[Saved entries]

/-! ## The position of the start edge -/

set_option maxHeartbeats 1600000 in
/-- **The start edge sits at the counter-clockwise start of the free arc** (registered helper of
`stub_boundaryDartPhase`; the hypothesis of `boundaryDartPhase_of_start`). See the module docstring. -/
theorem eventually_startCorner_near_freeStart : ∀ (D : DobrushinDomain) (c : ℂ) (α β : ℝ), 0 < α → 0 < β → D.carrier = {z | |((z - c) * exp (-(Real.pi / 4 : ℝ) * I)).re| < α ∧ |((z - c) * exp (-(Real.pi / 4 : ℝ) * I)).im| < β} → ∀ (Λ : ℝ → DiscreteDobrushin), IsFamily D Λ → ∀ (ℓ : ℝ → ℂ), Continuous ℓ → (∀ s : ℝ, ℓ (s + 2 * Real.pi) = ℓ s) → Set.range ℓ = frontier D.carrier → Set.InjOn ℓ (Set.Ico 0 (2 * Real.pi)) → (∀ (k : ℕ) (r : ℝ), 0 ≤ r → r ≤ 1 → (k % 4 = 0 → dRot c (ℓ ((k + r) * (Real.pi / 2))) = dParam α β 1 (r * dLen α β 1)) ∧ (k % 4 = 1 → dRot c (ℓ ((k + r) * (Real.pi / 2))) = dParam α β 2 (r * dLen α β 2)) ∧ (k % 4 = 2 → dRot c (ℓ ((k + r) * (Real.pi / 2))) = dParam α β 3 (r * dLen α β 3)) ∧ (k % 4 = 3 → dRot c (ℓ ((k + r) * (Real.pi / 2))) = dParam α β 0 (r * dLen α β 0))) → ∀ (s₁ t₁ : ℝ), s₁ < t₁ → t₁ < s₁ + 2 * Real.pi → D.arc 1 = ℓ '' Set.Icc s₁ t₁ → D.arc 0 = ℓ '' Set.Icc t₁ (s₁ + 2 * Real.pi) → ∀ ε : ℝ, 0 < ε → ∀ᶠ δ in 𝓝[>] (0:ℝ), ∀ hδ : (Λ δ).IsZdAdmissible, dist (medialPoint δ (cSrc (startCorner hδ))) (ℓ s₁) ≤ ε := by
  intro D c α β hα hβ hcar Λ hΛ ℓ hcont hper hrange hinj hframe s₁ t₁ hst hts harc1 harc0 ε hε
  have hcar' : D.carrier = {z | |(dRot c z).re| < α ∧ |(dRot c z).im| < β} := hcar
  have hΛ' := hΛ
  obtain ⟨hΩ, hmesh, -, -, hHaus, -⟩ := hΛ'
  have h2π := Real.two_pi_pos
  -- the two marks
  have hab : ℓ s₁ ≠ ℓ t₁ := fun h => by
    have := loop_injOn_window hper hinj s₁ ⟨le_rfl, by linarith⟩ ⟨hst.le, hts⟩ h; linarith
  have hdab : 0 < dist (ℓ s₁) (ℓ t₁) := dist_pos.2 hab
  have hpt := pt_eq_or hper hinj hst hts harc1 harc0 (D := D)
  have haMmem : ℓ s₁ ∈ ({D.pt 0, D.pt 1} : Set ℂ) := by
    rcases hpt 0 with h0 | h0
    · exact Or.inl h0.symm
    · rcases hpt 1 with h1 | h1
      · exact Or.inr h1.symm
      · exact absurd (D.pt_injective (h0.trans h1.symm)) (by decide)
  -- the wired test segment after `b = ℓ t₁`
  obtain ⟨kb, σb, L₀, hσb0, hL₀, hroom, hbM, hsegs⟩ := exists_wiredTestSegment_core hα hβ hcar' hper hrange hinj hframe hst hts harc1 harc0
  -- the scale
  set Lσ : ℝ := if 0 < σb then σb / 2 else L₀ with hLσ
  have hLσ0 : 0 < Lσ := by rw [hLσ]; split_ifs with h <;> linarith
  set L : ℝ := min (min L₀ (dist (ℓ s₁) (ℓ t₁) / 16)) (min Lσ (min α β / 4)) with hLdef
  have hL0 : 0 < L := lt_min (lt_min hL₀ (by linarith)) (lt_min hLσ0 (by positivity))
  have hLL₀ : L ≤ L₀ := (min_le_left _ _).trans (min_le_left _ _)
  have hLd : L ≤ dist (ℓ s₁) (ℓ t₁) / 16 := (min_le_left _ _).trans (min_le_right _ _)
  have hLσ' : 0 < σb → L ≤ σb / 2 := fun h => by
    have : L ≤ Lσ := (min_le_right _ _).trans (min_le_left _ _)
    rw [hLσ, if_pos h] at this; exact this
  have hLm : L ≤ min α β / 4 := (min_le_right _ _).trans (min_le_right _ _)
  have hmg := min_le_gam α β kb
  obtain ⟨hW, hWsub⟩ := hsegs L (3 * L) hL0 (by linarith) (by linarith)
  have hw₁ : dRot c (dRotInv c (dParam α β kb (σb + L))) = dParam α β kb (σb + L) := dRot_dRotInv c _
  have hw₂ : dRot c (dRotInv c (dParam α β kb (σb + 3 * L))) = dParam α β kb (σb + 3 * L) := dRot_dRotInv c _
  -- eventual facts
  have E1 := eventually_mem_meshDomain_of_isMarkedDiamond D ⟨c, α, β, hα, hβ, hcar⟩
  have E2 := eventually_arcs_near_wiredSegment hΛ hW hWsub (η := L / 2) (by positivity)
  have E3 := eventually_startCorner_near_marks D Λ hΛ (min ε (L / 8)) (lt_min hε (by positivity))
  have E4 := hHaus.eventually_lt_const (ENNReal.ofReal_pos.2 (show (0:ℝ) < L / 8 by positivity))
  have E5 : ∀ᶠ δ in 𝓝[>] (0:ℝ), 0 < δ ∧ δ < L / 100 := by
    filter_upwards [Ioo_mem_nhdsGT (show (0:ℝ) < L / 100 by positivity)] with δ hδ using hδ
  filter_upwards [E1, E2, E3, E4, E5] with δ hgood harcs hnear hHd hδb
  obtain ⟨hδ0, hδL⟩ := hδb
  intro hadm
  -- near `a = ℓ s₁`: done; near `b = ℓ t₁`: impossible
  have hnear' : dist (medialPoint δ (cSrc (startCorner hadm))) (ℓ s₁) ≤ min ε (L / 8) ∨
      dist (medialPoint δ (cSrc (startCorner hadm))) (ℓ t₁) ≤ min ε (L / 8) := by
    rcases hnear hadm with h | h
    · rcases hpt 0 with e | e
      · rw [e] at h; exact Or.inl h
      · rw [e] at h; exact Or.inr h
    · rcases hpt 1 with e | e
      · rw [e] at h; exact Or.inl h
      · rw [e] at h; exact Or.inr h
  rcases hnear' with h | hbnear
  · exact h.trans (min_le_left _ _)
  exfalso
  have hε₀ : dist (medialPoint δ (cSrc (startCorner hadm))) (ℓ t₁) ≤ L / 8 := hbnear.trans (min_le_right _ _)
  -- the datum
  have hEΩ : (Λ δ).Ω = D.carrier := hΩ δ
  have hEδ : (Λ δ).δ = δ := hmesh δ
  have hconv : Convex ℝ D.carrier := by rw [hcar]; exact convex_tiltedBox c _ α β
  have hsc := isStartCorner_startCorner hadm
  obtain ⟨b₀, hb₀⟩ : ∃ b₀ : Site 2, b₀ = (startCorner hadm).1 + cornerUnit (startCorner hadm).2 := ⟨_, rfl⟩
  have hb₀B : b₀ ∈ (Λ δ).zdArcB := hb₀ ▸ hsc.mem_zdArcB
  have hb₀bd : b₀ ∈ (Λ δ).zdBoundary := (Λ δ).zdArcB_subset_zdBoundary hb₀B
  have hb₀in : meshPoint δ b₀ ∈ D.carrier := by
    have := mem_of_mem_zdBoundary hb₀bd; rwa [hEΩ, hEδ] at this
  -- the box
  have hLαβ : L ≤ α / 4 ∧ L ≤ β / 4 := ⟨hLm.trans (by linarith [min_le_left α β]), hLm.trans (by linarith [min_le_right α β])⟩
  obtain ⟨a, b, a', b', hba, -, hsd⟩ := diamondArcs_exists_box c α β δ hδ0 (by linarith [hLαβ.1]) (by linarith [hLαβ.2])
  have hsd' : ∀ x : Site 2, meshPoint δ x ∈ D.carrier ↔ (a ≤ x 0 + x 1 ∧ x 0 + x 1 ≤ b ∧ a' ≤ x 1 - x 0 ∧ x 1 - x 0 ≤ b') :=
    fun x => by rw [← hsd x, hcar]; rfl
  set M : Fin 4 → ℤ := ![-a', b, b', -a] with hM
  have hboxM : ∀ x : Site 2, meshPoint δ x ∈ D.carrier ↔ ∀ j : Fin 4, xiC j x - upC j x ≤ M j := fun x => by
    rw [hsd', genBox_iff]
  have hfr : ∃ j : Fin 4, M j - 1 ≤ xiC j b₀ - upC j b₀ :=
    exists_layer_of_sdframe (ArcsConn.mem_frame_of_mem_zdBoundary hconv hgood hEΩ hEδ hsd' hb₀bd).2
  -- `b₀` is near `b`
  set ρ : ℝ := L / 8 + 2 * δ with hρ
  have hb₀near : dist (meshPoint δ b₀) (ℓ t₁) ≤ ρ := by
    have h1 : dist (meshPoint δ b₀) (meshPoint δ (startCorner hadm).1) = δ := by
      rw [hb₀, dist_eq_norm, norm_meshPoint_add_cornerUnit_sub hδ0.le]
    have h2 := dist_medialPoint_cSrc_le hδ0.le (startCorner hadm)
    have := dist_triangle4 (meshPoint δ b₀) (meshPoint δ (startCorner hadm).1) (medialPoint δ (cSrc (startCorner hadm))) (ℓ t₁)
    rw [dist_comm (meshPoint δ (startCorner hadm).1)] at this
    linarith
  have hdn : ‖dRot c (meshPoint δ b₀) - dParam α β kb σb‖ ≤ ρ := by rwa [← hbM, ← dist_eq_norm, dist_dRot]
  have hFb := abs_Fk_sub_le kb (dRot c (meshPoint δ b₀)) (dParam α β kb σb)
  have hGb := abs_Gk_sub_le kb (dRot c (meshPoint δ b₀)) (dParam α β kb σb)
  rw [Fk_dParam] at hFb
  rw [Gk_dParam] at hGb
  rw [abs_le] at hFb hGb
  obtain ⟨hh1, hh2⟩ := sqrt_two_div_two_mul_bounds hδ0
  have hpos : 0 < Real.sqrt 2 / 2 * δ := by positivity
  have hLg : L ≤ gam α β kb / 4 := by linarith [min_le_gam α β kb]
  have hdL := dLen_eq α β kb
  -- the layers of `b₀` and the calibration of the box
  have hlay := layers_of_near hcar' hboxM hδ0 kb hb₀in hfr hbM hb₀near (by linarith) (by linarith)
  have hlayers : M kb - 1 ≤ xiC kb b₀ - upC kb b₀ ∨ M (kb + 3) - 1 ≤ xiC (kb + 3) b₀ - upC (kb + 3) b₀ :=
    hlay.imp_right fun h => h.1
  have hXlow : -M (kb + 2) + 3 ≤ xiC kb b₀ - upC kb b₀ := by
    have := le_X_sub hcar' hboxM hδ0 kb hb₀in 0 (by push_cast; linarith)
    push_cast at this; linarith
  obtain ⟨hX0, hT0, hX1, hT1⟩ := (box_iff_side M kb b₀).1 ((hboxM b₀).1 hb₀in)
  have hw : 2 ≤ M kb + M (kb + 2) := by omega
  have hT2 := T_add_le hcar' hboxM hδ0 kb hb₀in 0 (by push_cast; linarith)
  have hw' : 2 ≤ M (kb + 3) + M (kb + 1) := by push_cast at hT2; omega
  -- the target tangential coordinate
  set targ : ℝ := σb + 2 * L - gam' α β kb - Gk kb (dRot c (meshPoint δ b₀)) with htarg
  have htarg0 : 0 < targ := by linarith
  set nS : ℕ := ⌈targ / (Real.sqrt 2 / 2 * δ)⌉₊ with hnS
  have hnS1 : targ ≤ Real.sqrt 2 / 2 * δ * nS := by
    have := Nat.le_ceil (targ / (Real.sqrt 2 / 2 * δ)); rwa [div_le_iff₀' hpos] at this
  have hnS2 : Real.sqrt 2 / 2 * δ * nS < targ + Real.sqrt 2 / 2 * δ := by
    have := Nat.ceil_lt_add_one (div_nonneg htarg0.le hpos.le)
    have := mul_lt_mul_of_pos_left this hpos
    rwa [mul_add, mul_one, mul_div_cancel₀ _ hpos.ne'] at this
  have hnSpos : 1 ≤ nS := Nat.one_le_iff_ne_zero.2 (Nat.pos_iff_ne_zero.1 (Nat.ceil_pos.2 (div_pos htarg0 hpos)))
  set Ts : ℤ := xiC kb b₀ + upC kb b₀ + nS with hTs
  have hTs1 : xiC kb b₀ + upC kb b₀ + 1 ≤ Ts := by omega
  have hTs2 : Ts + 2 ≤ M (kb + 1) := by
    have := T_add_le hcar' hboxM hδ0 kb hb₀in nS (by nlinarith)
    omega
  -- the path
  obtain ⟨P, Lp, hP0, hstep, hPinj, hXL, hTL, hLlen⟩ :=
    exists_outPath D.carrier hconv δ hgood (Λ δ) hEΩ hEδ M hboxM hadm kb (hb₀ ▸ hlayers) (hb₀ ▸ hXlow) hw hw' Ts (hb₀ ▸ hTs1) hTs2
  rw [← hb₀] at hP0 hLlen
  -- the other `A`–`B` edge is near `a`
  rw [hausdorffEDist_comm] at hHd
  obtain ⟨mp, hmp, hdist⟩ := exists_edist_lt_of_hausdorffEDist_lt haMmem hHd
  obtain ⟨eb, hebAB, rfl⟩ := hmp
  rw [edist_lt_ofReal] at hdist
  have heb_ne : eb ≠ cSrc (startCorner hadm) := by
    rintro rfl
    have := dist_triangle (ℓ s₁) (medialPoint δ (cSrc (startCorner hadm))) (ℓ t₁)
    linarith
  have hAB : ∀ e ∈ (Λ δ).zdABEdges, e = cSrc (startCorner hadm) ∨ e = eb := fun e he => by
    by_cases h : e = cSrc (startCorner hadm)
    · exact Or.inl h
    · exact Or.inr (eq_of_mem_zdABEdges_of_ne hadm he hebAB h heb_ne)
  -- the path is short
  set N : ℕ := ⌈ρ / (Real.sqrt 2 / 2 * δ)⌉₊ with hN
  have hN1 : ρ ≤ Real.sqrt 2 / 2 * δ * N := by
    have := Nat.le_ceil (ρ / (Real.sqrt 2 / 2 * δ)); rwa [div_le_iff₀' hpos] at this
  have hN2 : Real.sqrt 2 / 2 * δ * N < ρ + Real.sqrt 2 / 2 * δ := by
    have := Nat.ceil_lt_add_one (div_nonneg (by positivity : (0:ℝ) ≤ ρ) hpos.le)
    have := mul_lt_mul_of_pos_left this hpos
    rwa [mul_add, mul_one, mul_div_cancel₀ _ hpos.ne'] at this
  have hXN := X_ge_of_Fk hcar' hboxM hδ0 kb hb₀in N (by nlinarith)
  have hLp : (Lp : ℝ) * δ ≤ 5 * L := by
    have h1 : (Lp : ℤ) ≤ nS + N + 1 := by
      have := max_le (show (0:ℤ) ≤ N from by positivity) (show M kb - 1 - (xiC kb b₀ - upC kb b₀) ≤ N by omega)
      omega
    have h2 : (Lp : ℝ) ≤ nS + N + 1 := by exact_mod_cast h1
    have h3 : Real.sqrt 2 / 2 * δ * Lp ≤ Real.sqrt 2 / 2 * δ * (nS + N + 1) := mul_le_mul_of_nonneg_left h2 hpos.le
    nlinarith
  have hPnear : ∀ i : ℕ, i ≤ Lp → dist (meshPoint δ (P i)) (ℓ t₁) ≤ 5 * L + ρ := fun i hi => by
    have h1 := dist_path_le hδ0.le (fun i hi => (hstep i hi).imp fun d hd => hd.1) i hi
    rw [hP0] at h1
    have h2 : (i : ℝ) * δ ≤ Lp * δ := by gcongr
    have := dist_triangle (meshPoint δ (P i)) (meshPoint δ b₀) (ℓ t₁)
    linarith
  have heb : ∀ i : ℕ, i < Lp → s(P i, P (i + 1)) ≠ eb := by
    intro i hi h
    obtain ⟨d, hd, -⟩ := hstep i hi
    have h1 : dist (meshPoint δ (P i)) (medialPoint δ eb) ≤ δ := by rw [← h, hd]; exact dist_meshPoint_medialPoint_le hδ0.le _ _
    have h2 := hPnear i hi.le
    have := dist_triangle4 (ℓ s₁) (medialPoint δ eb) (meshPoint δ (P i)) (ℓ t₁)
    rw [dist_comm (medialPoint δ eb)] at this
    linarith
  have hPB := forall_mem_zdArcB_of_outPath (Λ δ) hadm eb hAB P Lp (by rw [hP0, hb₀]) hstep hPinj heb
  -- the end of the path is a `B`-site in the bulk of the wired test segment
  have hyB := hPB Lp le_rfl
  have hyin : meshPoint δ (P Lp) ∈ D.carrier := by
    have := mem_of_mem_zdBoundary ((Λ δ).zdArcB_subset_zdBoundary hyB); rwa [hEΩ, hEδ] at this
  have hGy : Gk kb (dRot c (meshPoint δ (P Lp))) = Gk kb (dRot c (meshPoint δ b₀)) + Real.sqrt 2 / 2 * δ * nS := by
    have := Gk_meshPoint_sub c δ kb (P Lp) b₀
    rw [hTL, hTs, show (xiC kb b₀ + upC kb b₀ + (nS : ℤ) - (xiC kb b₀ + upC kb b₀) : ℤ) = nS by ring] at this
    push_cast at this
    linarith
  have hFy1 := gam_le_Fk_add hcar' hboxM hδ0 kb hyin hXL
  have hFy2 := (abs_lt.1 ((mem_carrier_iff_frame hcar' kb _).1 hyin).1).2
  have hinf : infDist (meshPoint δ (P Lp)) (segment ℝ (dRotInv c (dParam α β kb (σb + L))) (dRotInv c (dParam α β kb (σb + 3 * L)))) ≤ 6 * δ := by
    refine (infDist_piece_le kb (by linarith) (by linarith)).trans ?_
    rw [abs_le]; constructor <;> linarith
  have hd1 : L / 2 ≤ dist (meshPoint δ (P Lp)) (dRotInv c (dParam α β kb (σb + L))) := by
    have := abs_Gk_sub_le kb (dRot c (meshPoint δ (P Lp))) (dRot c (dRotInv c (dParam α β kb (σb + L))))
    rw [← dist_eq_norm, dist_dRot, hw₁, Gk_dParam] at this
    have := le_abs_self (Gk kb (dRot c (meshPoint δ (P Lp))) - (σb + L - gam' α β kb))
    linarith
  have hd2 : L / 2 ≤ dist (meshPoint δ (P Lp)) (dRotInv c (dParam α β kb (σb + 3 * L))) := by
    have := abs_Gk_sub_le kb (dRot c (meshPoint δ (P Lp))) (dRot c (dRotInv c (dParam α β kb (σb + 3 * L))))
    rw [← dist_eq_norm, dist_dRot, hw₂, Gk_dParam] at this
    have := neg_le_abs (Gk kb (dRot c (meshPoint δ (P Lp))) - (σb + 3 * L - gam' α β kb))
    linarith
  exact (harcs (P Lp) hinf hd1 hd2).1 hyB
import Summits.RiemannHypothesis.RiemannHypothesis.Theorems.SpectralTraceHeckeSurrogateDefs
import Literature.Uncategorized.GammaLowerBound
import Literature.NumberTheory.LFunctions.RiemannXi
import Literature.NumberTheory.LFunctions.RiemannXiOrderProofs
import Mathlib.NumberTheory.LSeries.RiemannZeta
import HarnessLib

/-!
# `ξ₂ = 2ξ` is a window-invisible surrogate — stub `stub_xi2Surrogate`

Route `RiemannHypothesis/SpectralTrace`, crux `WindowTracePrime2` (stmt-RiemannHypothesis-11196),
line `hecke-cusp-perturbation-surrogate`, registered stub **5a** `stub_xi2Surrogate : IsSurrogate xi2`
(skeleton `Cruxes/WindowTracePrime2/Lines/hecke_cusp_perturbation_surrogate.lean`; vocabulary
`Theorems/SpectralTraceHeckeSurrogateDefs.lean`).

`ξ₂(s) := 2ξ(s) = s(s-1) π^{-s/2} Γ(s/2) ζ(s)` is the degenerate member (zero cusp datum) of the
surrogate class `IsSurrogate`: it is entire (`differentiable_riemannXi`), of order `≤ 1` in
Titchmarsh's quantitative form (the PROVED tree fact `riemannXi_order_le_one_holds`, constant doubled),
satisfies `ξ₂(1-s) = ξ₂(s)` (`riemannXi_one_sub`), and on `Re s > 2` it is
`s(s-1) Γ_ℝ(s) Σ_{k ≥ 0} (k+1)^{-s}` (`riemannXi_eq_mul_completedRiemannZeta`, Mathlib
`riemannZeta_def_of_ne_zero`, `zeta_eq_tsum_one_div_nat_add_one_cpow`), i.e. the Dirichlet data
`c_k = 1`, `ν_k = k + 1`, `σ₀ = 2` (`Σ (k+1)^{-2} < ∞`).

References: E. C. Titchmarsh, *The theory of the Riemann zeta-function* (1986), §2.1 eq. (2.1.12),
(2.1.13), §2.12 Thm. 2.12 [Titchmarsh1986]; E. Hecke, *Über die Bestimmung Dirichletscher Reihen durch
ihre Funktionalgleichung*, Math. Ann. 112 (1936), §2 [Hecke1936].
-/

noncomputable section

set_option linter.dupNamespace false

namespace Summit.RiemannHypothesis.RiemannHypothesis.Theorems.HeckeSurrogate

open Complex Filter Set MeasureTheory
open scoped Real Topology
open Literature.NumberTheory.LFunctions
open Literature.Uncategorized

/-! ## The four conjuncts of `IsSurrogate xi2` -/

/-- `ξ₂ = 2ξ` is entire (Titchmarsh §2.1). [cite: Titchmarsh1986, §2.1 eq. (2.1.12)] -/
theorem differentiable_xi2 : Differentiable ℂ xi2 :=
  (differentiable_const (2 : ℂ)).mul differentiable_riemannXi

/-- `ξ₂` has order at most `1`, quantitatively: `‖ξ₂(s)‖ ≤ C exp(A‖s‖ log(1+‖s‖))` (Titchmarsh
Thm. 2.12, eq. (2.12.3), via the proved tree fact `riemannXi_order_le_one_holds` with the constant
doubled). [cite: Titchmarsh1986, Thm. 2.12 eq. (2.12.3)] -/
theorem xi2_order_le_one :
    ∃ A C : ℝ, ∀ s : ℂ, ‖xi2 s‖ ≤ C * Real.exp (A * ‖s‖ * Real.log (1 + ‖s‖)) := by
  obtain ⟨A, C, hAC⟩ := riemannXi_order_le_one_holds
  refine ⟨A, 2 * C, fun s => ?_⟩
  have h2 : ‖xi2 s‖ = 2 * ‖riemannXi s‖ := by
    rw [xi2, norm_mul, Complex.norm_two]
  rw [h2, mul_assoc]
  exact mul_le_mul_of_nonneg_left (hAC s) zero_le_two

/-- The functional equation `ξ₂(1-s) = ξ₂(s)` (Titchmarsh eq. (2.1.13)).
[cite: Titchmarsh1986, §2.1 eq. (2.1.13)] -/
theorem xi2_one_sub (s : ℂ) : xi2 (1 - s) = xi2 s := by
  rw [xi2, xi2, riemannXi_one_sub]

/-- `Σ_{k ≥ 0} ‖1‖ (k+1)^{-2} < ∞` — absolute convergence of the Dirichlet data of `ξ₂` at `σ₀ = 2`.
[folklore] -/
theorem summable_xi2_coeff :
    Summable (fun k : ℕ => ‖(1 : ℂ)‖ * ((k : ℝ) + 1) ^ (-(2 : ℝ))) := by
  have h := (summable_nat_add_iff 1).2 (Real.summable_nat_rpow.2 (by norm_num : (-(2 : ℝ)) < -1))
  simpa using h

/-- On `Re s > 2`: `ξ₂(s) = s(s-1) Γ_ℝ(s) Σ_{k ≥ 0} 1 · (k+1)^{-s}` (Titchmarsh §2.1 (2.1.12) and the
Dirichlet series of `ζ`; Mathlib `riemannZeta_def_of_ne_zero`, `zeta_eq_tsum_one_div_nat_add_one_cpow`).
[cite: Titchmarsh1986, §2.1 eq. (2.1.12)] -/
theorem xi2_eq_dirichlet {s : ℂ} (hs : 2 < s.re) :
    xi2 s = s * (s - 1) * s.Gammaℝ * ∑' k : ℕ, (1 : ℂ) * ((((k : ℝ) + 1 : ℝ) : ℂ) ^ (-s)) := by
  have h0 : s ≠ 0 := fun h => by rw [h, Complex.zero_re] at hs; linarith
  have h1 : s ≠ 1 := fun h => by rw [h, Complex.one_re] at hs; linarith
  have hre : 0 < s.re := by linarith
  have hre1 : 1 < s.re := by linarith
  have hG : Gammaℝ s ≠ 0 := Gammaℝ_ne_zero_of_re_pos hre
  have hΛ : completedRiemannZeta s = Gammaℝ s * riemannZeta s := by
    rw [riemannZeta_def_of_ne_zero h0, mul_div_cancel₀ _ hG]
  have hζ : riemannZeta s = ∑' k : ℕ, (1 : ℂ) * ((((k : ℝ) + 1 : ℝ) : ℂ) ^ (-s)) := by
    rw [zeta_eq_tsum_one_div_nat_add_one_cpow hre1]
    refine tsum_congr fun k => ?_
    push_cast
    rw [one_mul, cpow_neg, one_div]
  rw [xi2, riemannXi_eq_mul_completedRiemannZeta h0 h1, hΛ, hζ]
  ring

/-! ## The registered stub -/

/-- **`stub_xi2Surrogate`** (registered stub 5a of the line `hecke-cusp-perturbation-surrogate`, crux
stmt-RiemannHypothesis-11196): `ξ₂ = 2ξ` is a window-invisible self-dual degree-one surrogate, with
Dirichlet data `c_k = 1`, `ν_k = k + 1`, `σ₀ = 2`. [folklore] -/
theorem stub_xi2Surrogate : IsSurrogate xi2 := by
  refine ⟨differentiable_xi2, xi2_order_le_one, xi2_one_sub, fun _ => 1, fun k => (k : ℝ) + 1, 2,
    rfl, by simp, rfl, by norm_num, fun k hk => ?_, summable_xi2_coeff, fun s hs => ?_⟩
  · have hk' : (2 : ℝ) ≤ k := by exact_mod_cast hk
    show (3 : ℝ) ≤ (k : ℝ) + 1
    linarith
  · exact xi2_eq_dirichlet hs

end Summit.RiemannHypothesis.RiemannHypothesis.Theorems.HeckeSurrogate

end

• Required work
Each line from the first line of the entries up to and including the line containing "have hΛ' := hΛ" should be transcribed exactly, with all other lines left out.

• Answer to this problem
/-! ## The position of the start edge -/

set_option maxHeartbeats 1600000 in
/-- **The start edge sits at the counter-clockwise start of the free arc** (registered helper of
`stub_boundaryDartPhase`; the hypothesis of `boundaryDartPhase_of_start`). See the module docstring. -/
theorem eventually_startCorner_near_freeStart : ∀ (D : DobrushinDomain) (c : ℂ) (α β : ℝ), 0 < α → 0 < β → D.carrier = {z | |((z - c) * exp (-(Real.pi / 4 : ℝ) * I)).re| < α ∧ |((z - c) * exp (-(Real.pi / 4 : ℝ) * I)).im| < β} → ∀ (Λ : ℝ → DiscreteDobrushin), IsFamily D Λ → ∀ (ℓ : ℝ → ℂ), Continuous ℓ → (∀ s : ℝ, ℓ (s + 2 * Real.pi) = ℓ s) → Set.range ℓ = frontier D.carrier → Set.InjOn ℓ (Set.Ico 0 (2 * Real.pi)) → (∀ (k : ℕ) (r : ℝ), 0 ≤ r → r ≤ 1 → (k % 4 = 0 → dRot c (ℓ ((k + r) * (Real.pi / 2))) = dParam α β 1 (r * dLen α β 1)) ∧ (k % 4 = 1 → dRot c (ℓ ((k + r) * (Real.pi / 2))) = dParam α β 2 (r * dLen α β 2)) ∧ (k % 4 = 2 → dRot c (ℓ ((k + r) * (Real.pi / 2))) = dParam α β 3 (r * dLen α β 3)) ∧ (k % 4 = 3 → dRot c (ℓ ((k + r) * (Real.pi / 2))) = dParam α β 0 (r * dLen α β 0))) → ∀ (s₁ t₁ : ℝ), s₁ < t₁ → t₁ < s₁ + 2 * Real.pi → D.arc 1 = ℓ '' Set.Icc s₁ t₁ → D.arc 0 = ℓ '' Set.Icc t₁ (s₁ + 2 * Real.pi) → ∀ ε : ℝ, 0 < ε → ∀ᶠ δ in 𝓝[>] (0:ℝ), ∀ hδ : (Λ δ).IsZdAdmissible, dist (medialPoint δ (cSrc (startCorner hδ))) (ℓ s₁) ≤ ε := by
  intro D c α β hα hβ hcar Λ hΛ ℓ hcont hper hrange hinj hframe s₁ t₁ hst hts harc1 harc0 ε hε
  have hcar' : D.carrier = {z | |(dRot c z).re| < α ∧ |(dRot c z).im| < β} := hcar
  have hΛ' := hΛ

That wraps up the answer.